I won't review Weiner's review of Sittenfeld's review of Bank's book. That would be meta-meta-(meta?)-review, and Egging On Authors Behaving Badly besides. Instead I decided to read all three books.

First up: Wonder Spot

The Wonder Spot is a series of chapters in the life of Sophie. We first meet her at age 12, an ordinary girl growing up outside Philadelphia; the book ends with her near 40 in Manhattan. And that's about it. Banks drags us through Sophie's life, detail by detail, occasionally fast-forwarding a few years. Bank writes well, and I smiled at the occasional turn of phrase, but Sophie is most interesting early on, as a child; the college and adult chapters blur together. You can pick up the book at any point without losing the thread (or worrying that you've missed something).

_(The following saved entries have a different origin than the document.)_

/-!
# T⁴ programme, spine node NE2 (U1a), lane P2 — LEAF V-P, CORE (i): THE POINCARÉ INEQUALITY FOR THE LINE-SUM AVERAGE OF `E`-VALUED 1-FORMS
# (the ROUGH form controls the `ℓ²` size modulo the transported (1.18) average), and the reduction «V-P ⟸ a GÅRDING inequality for the vector form»
# (`t4/skeletons/NE2-t4-ne2-p2.md` v0.15 §2.E row V-P; model level; one level, every torus; cell `pub-balaban`)

NE2 formalisation swarm `b2b-balaban-t4-ne2-formalise-*`, leaf prover 01 GEN 5 (`prover-b2b-balaban-t4-ne2-formalise-leaf-01-g5-0`); journal INTENT CLAIMS.log
2026-08-20 12:28Z.  On top of leaf-02-g4's V-COL-P `VariationalColourPoincareLocal.nsqv_le_colour_poincare_of_blockOf` (p216332: the covariant block Poincaré
inequality for `E`-valued 0-FORMS under unitary site transports, SAME constants as the scalar leaf), the colour Federbush count
`VariationalColourFederbush.sum_sq_main_le` (p214930) and this lineage's `VariationalVectorFederbush.{lineT, line_telescope}` (p217357 ∕ p216586) — BY NAME.

THE POINT.  The 1-form average of the road is the LINE-SUM (tent) average `QvL` ([Balaban1984PropagatorsI] (1.18)), not the site average `Qcv` of the 0-form
leaves; but for PRODUCT line transports `T(y,j,t,μ) = T′(n·y+j)∘Π^μ_t(n·y+j)` every line telescopes covariantly, so the tent average of the `μ`-component
differs from its transported SITE average by straight-line sums of the covariant differences `D_μW_μ`:
 * §1 **`QvL_lineT_eq_Qcv_add`**: `Q_{T′∘Π}W(z,μ) = Q_{T′}(W_μ)(z) + n^{−(d+1)}•Σ_j T′(b_j)(Σ_{t<n} Σ_{s<t} Π^μ_s(b_j)((D_μW_μ)(b_j + s e_μ)))` EXACTLY, and
   **`sum_sq_Qcv_le`**: `Σ_z ‖Q_{T′}(W_μ)(z)‖² ≤ 2·Σ_z ‖Q_{T′∘Π}W(z,μ)‖² + 2·(n²∕n^d)·Σ_x‖(D_μW_μ)(x)‖²`;
 * §2 **`nsqV_le_line_poincare`** (lattice units): for a finite-dimensional Hilbert space `E`, UNITARY site transports `T′`, contractive bond transports `R′` and
   the IN-BLOCK defect `‖R′(x,μ)∘T′(x+e_μ)⋆∘T′(x) − 1‖ ≤ w` on bonds with both ends in one block, `2d·(n·w)² ≤ ½` (leaf-02-g4's ∕ leaf-03-g4's binder verbatim):
   `Σ_{x,μ}‖W(x,μ)‖² ≤ 16·n^d·Σ_{z,μ}‖Q_{T′∘Π}W(z,μ)‖² + 20·n²·roughV R′ W`;
   in the road owner's letters **`qWV_le_line_poincare`**: `qWV n M W ≤ 16·nsqV M (QvL n M (lineT T′ R′) W) + 20·(n^{−d}·(n²·roughV n M R′ W))`
   — the `hPc` binder of `VariationalVectorForm.vector_pair_bracket_sqrt` FOR THE ROUGH FORM, `C_P = 20`, per-block small field only.
 * §3 **`qWV_le_of_garding`** — THE REDUCTION: any displayed GÅRDING inequality for the fixed vector form,
   (Går) `n^{−d}·(n²·roughV R′ W) ≤ κ·ScV n M R′ G W + κ′·nsqV M (Q W)`, gives `hPc` verbatim: `qWV W ≤ max(20κ, 16 + 20κ′)·(ScV W + nsqV (Q W))`.
   SO LEAF V-P = (Går).  HONEST about (Går): for the pure curl form (`G = 0`) it is FALSE — a pure-gauge direction `W = D_{R′}λ′` whose 0-form has zero
   block means has `curl ≈ 0`, `Q W ≈ 0` (this lineage's `VariationalVectorExterior.QvL_cDv_flat`: `Q_1(Dλ′) = n⁻¹D(Q_1λ′)`) and `W ≠ 0`; (Går) is the job
   of the gauge functional `G` of decision (D2) ([B9] (3.26) «D R(U) D*»: the lattice Weitzenböck identity `LatticeWeitzenbock.weitzenbock` + the scalar
   Green's function) — UNOWNED since the road owner retired (CLAIMS.log l.11820), named here precisely, NOT proved here.
WHAT IS NOT HERE: (Går); the level-`n·L` socket `hPf` (the same lemma at block side `n·L` once leaf-03-g4's V-COMP-L presents `Qk ∘ Q₁` as a `QvL` with composite
product transports); anything about minimisers.

HONEST FRAMING (T4-DAG p. 1).  Model level; transports DATA (no identification with Bałaban's `U(Γ)` — c5); [folklore] telescoping + Cauchy–Schwarz on top of
the colour P⁺ leaf; nothing printed is a hypothesis; no `def`, no `def … : Prop`, no `sorry`; axioms standard.  V-P NOT proved (only its averaging half); NE2 NOT
proved; spine PROVED 0∕9 unchanged; rung (B)+1 finite T⁴ — NOT infinite volume, NOT mass gap, NOT Clay.  HONEST DEPENDENCY (cell, verbatim): continuum YM
on T⁴ ⇐ BetaPertH ∧ nine spine estimates (0/9 proved); BetaPertH ⇐ (D1) ∧ (D4) ∧ CAP+tail; G-an2-4 gates asym, D1 and NE2/3/4.
-/

noncomputable section

namespace Summit.QuantumFields.BalabanUV.T4Continuum.VariationalVectorPoincare

open Finset
open Literature.MathematicalPhysics.QuantumFieldTheory.Balaban1983to89
open Literature.MathematicalPhysics.QuantumFieldTheory.Balaban1983to89.B5Prop11Plancherel (Tor fine unitVec)
open Literature.MathematicalPhysics.QuantumFieldTheory.Balaban1983to89.B5Block118 (tstep bpt)
open Literature.MathematicalPhysics.QuantumFieldTheory.Balaban1983to89.B5Blocks16 (blockOf)
open Summit.QuantumFields.BalabanUV.T4Continuum.VariationalColourFederbush (cDv dirUv Qcv piTv norm_piTv_le_one sum_sq_main_le)
open Summit.QuantumFields.BalabanUV.T4Continuum.VariationalColourUpperBound (nsqv nsqv_nonneg)
open Summit.QuantumFields.BalabanUV.T4Continuum.VariationalColourPoincareLocal (nsqv_le_colour_poincare_of_blockOf)
open Summit.QuantumFields.BalabanUV.T4Continuum.VectorBlockTrialForm (nsqV nsqV_nonneg QvL roughV roughV_nonneg)
open Summit.QuantumFields.BalabanUV.T4Continuum.VariationalVectorForm (cdV ScV qWV)
open Summit.QuantumFields.BalabanUV.T4Continuum.VariationalVectorFederbush (lineT line_telescope)

variable {d : ℕ} {E : Type*} [NormedAddCommGroup E] [InnerProductSpace ℂ E] [CompleteSpace E]
variable (n : ℕ) [NeZero n] (M : Fin d → ℕ) [hM : ∀ μ, NeZero (M μ)]
variable {T' : Tor (fine n M) → (E →L[ℂ] E)} {R' : Tor (fine n M) → Fin d → (E →L[ℂ] E)}

/-! ## §1 Tent average versus site average of one component -/

omit [CompleteSpace E] hM in
/-- **TENT = SITE + STRAIGHT-LINE SUMS, EXACTLY**: for product line transports,
`Q_{T′∘Π}W(z,μ) = Q_{T′}(W_μ)(z) + n^{−(d+1)} • Σ_j T′(b_j)(Σ_{t<n} Σ_{s<t} Π^μ_s(b_j)((D_μW_μ)(b_j + s e_μ)))`. [folklore] -/
theorem QvL_lineT_eq_Qcv_add (W : Tor (fine n M) → Fin d → E) (z : Tor M) (μ : Fin d) :
    QvL n M (lineT n M T' R') W z μ
      = Qcv n M T' (fun x => W x μ) z
        + (((n : ℂ) ^ (d + 1))⁻¹ : ℂ) • ∑ j : Fin d → Fin n, T' (bpt n M z j)
            (∑ t : Fin n, ∑ s ∈ range (t : ℕ), piTv n M R' (bpt n M z j) μ s (cdV (fine n M) R' W (bpt n M z j + tstep (fine n M) μ s) μ μ)) := by
  have hn : (n : ℂ) ≠ 0 := by exact_mod_cast NeZero.ne n
  -- each line: `T′(b)(Π_t W(b + t e)) = T′(b)(W b) + T′(b)(Σ_{s<t} Π_s D_μW_μ)`
  have hline : ∀ (j : Fin d → Fin n) (t : Fin n),
      lineT n M T' R' z j t μ (W (bpt n M z j + tstep (fine n M) μ t) μ)
        = T' (bpt n M z j) (W (bpt n M z j) μ)
          + T' (bpt n M z j) (∑ s ∈ range (t : ℕ), piTv n M R' (bpt n M z j) μ s (cdV (fine n M) R' W (bpt n M z j + tstep (fine n M) μ s) μ μ)) := by
    intro j t
    rw [← map_add, ← line_telescope n M R' W (bpt n M z j) μ μ t, add_sub_cancel]
    rfl
  -- the site average as a double sum with the scalar `n^{−(d+1)}`
  have hsite : Qcv n M T' (fun x => W x μ) z
      = (((n : ℂ) ^ (d + 1))⁻¹ : ℂ) • ∑ j : Fin d → Fin n, ∑ _t : Fin n, T' (bpt n M z j) (W (bpt n M z j) μ) := by
    unfold Qcv
    simp only [sum_const, Finset.card_univ, Fintype.card_fin, ← Nat.cast_smul_eq_nsmul ℂ, ← Finset.smul_sum, smul_smul]
    congr 1
    rw [pow_succ, mul_inv, mul_assoc, inv_mul_cancel₀ hn, mul_one]
  rw [hsite, ← smul_add, ← sum_add_distrib]
  unfold QvL
  congr 1
  refine sum_congr rfl fun j _ => ?_
  rw [map_sum, ← sum_add_distrib]
  exact sum_congr rfl fun t _ => hline j t

omit [CompleteSpace E] hM in
/-- the straight-line sums are small in the mean square: `‖Q_{T′∘Π}W(z,μ) − Q_{T′}(W_μ)(z)‖ ≤ n^{−d}·Σ_j Σ_{s<n} ‖(D_μW_μ)(b_j + s e_μ)‖` for contractive `T′`, `R′`.
[folklore] -/
theorem norm_QvL_sub_Qcv_le (hT' : ∀ x, ‖T' x‖ ≤ 1) (hR' : ∀ x μ, ‖R' x μ‖ ≤ 1) (W : Tor (fine n M) → Fin d → E) (z : Tor M) (μ : Fin d) :
    ‖QvL n M (lineT n M T' R') W z μ - Qcv n M T' (fun x => W x μ) z‖
      ≤ ((n : ℝ) ^ d)⁻¹ * ∑ j : Fin d → Fin n, ∑ s ∈ range n, ‖cDv (fine n M) R' (fun x => W x μ) (bpt n M z j + tstep (fine n M) μ s) μ‖ := by
  have hn : (0 : ℝ) < n := by exact_mod_cast Nat.pos_of_ne_zero (NeZero.ne n)
  rw [QvL_lineT_eq_Qcv_add n M W z μ, add_sub_cancel_left, norm_smul, norm_inv, norm_pow, Complex.norm_natCast]
  -- per line point: contractions, then enlarge `range t ⊆ range n`
  have hj : ∀ j : Fin d → Fin n,
      ‖T' (bpt n M z j) (∑ t : Fin n, ∑ s ∈ range (t : ℕ), piTv n M R' (bpt n M z j) μ s (cdV (fine n M) R' W (bpt n M z j + tstep (fine n M) μ s) μ μ))‖
        ≤ (n : ℝ) * ∑ s ∈ range n, ‖cDv (fine n M) R' (fun x => W x μ) (bpt n M z j + tstep (fine n M) μ s) μ‖ := by
    intro j
    have hcd : ∀ s : ℕ, cdV (fine n M) R' W (bpt n M z j + tstep (fine n M) μ s) μ μ
        = cDv (fine n M) R' (fun x => W x μ) (bpt n M z j + tstep (fine n M) μ s) μ := fun s => rfl
    calc _ ≤ ‖T' (bpt n M z j)‖ * ‖∑ t : Fin n, ∑ s ∈ range (t : ℕ), piTv n M R' (bpt n M z j) μ s
            (cdV (fine n M) R' W (bpt n M z j + tstep (fine n M) μ s) μ μ)‖ := ContinuousLinearMap.le_opNorm _ _
      _ ≤ 1 * ∑ _t : Fin n, ∑ s ∈ range n, ‖cDv (fine n M) R' (fun x => W x μ) (bpt n M z j + tstep (fine n M) μ s) μ‖ := by
          refine mul_le_mul (hT' _) ((norm_sum_le _ _).trans (sum_le_sum fun t _ => (norm_sum_le _ _).trans ?_)) (norm_nonneg _) zero_le_one
          refine (sum_le_sum fun s _ => ?_).trans
            (sum_le_sum_of_subset_of_nonneg (fun x hx => mem_range.2 ((mem_range.1 hx).trans_le t.is_lt.le)) fun _ _ _ => norm_nonneg _)
          rw [hcd]
          calc _ ≤ ‖piTv n M R' (bpt n M z j) μ s‖ * ‖cDv (fine n M) R' (fun x => W x μ) (bpt n M z j + tstep (fine n M) μ s) μ‖ :=
                ContinuousLinearMap.le_opNorm _ _
            _ ≤ 1 * _ := mul_le_mul_of_nonneg_right (norm_piTv_le_one n M hR' _ _ _) (norm_nonneg _)
            _ = _ := one_mul _
      _ = _ := by rw [one_mul, sum_const, Finset.card_univ, Fintype.card_fin, nsmul_eq_mul]
  have hpow : ((n : ℝ) ^ (d + 1))⁻¹ * ((n : ℝ) * ∑ j : Fin d → Fin n, ∑ s ∈ range n,
      ‖cDv (fine n M) R' (fun x => W x μ) (bpt n M z j + tstep (fine n M) μ s) μ‖)
      = ((n : ℝ) ^ d)⁻¹ * ∑ j : Fin d → Fin n, ∑ s ∈ range n, ‖cDv (fine n M) R' (fun x => W x μ) (bpt n M z j + tstep (fine n M) μ s) μ‖ := by
    rw [pow_succ]; field_simp
  rw [← hpow]
  refine mul_le_mul_of_nonneg_left ?_ (by positivity)
  rw [Finset.mul_sum]
  exact (norm_sum_le _ _).trans (sum_le_sum fun j _ => hj j)

omit [CompleteSpace E] in
/-- **SITE AVERAGE CONTROLLED BY TENT AVERAGE + `D_μW_μ`**: `Σ_z ‖Q_{T′}(W_μ)(z)‖² ≤ 2·Σ_z ‖Q_{T′∘Π}W(z,μ)‖² + 2·(n²∕n^d)·Σ_x ‖(D_μW_μ)(x)‖²`. [folklore] -/
theorem sum_sq_Qcv_le (hT' : ∀ x, ‖T' x‖ ≤ 1) (hR' : ∀ x μ, ‖R' x μ‖ ≤ 1) (W : Tor (fine n M) → Fin d → E) (μ : Fin d) :
    ∑ z, ‖Qcv n M T' (fun x => W x μ) z‖ ^ 2
      ≤ 2 * ∑ z, ‖QvL n M (lineT n M T' R') W z μ‖ ^ 2 + 2 * ((n : ℝ) ^ 2 / (n : ℝ) ^ d * dirUv (fine n M) R' (fun x => W x μ) μ) := by
  have hn : (0 : ℝ) < n := by exact_mod_cast Nat.pos_of_ne_zero (NeZero.ne n)
  have hnd : (0 : ℝ) < (n : ℝ) ^ d := by positivity
  -- the mean square of the deviation
  have hdev : ∑ z, ‖QvL n M (lineT n M T' R') W z μ - Qcv n M T' (fun x => W x μ) z‖ ^ 2
      ≤ (n : ℝ) ^ 2 / (n : ℝ) ^ d * dirUv (fine n M) R' (fun x => W x μ) μ := by
    have hmain := sum_sq_main_le n M R' (fun x => W x μ) μ
    calc _ ≤ ∑ z : Tor M, (((n : ℝ) ^ d)⁻¹ * ∑ j : Fin d → Fin n, ∑ s ∈ range n,
            ‖cDv (fine n M) R' (fun x => W x μ) (bpt n M z j + tstep (fine n M) μ s) μ‖) ^ 2 :=
          sum_le_sum fun z _ => pow_le_pow_left₀ (norm_nonneg _) (norm_QvL_sub_Qcv_le n M hT' hR' W z μ) 2
      _ = (((n : ℝ) ^ d)⁻¹) ^ 2 * ∑ z : Tor M, (∑ j : Fin d → Fin n, ∑ s ∈ range n,
            ‖cDv (fine n M) R' (fun x => W x μ) (bpt n M z j + tstep (fine n M) μ s) μ‖) ^ 2 := by
          rw [mul_sum]; exact sum_congr rfl fun z _ => by ring
      _ ≤ (((n : ℝ) ^ d)⁻¹) ^ 2 * ((n : ℝ) ^ d * n * (n * dirUv (fine n M) R' (fun x => W x μ) μ)) :=
          mul_le_mul_of_nonneg_left hmain (sq_nonneg _)
      _ = _ := by field_simp
  calc ∑ z, ‖Qcv n M T' (fun x => W x μ) z‖ ^ 2
      ≤ ∑ z, (2 * ‖QvL n M (lineT n M T' R') W z μ‖ ^ 2 + 2 * ‖QvL n M (lineT n M T' R') W z μ - Qcv n M T' (fun x => W x μ) z‖ ^ 2) := by
        refine sum_le_sum fun z _ => ?_
        have h := norm_sub_le (QvL n M (lineT n M T' R') W z μ) (QvL n M (lineT n M T' R') W z μ - Qcv n M T' (fun x => W x μ) z)
        rw [sub_sub_cancel] at h
        nlinarith [norm_nonneg (Qcv n M T' (fun x => W x μ) z), norm_nonneg (QvL n M (lineT n M T' R') W z μ),
          norm_nonneg (QvL n M (lineT n M T' R') W z μ - Qcv n M T' (fun x => W x μ) z),
          sq_nonneg (‖QvL n M (lineT n M T' R') W z μ‖ - ‖QvL n M (lineT n M T' R') W z μ - Qcv n M T' (fun x => W x μ) z‖)]
    _ = 2 * ∑ z, ‖QvL n M (lineT n M T' R') W z μ‖ ^ 2 + 2 * ∑ z, ‖QvL n M (lineT n M T' R') W z μ - Qcv n M T' (fun x => W x μ) z‖ ^ 2 := by
        rw [sum_add_distrib, mul_sum, mul_sum]
    _ ≤ _ := by linarith [hdev]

Introducing... Generic Girl

It's hard to get a sense of Sophie as a distinct personality. Her voice, bland as it is, becomes familiar; as do her vital stats and family network. But there's no distinctive pattern of thought, nothing unique in her style of story telling. Only the external details (e.g. people's names) tell the reader that it's still Sophie speaking. There's no distinguishing characteristic giving a sense of recognition in each new section: "Yes! That's Sophie!" Nor a sense of "Oh, that's changed! This is Sophie grown up!"

A random walk

There's not really a plot, more a random walk through Sophie's life. That's a perfectly OK form, but to pull it off, there needs to be something keeping the reader engaged. Something like:
  • An interesting personality
  • Character growth
  • Atmosphere
  • Unusual setting/circumstances
  • A series of vignettes that capture truly fascinating moments
  • A series of vignettes that build on each other's events and symbols to create a larger narrative.
The Wonder Spot has none of these. By the end of the second chapter it's monotonous, and remains so through the end.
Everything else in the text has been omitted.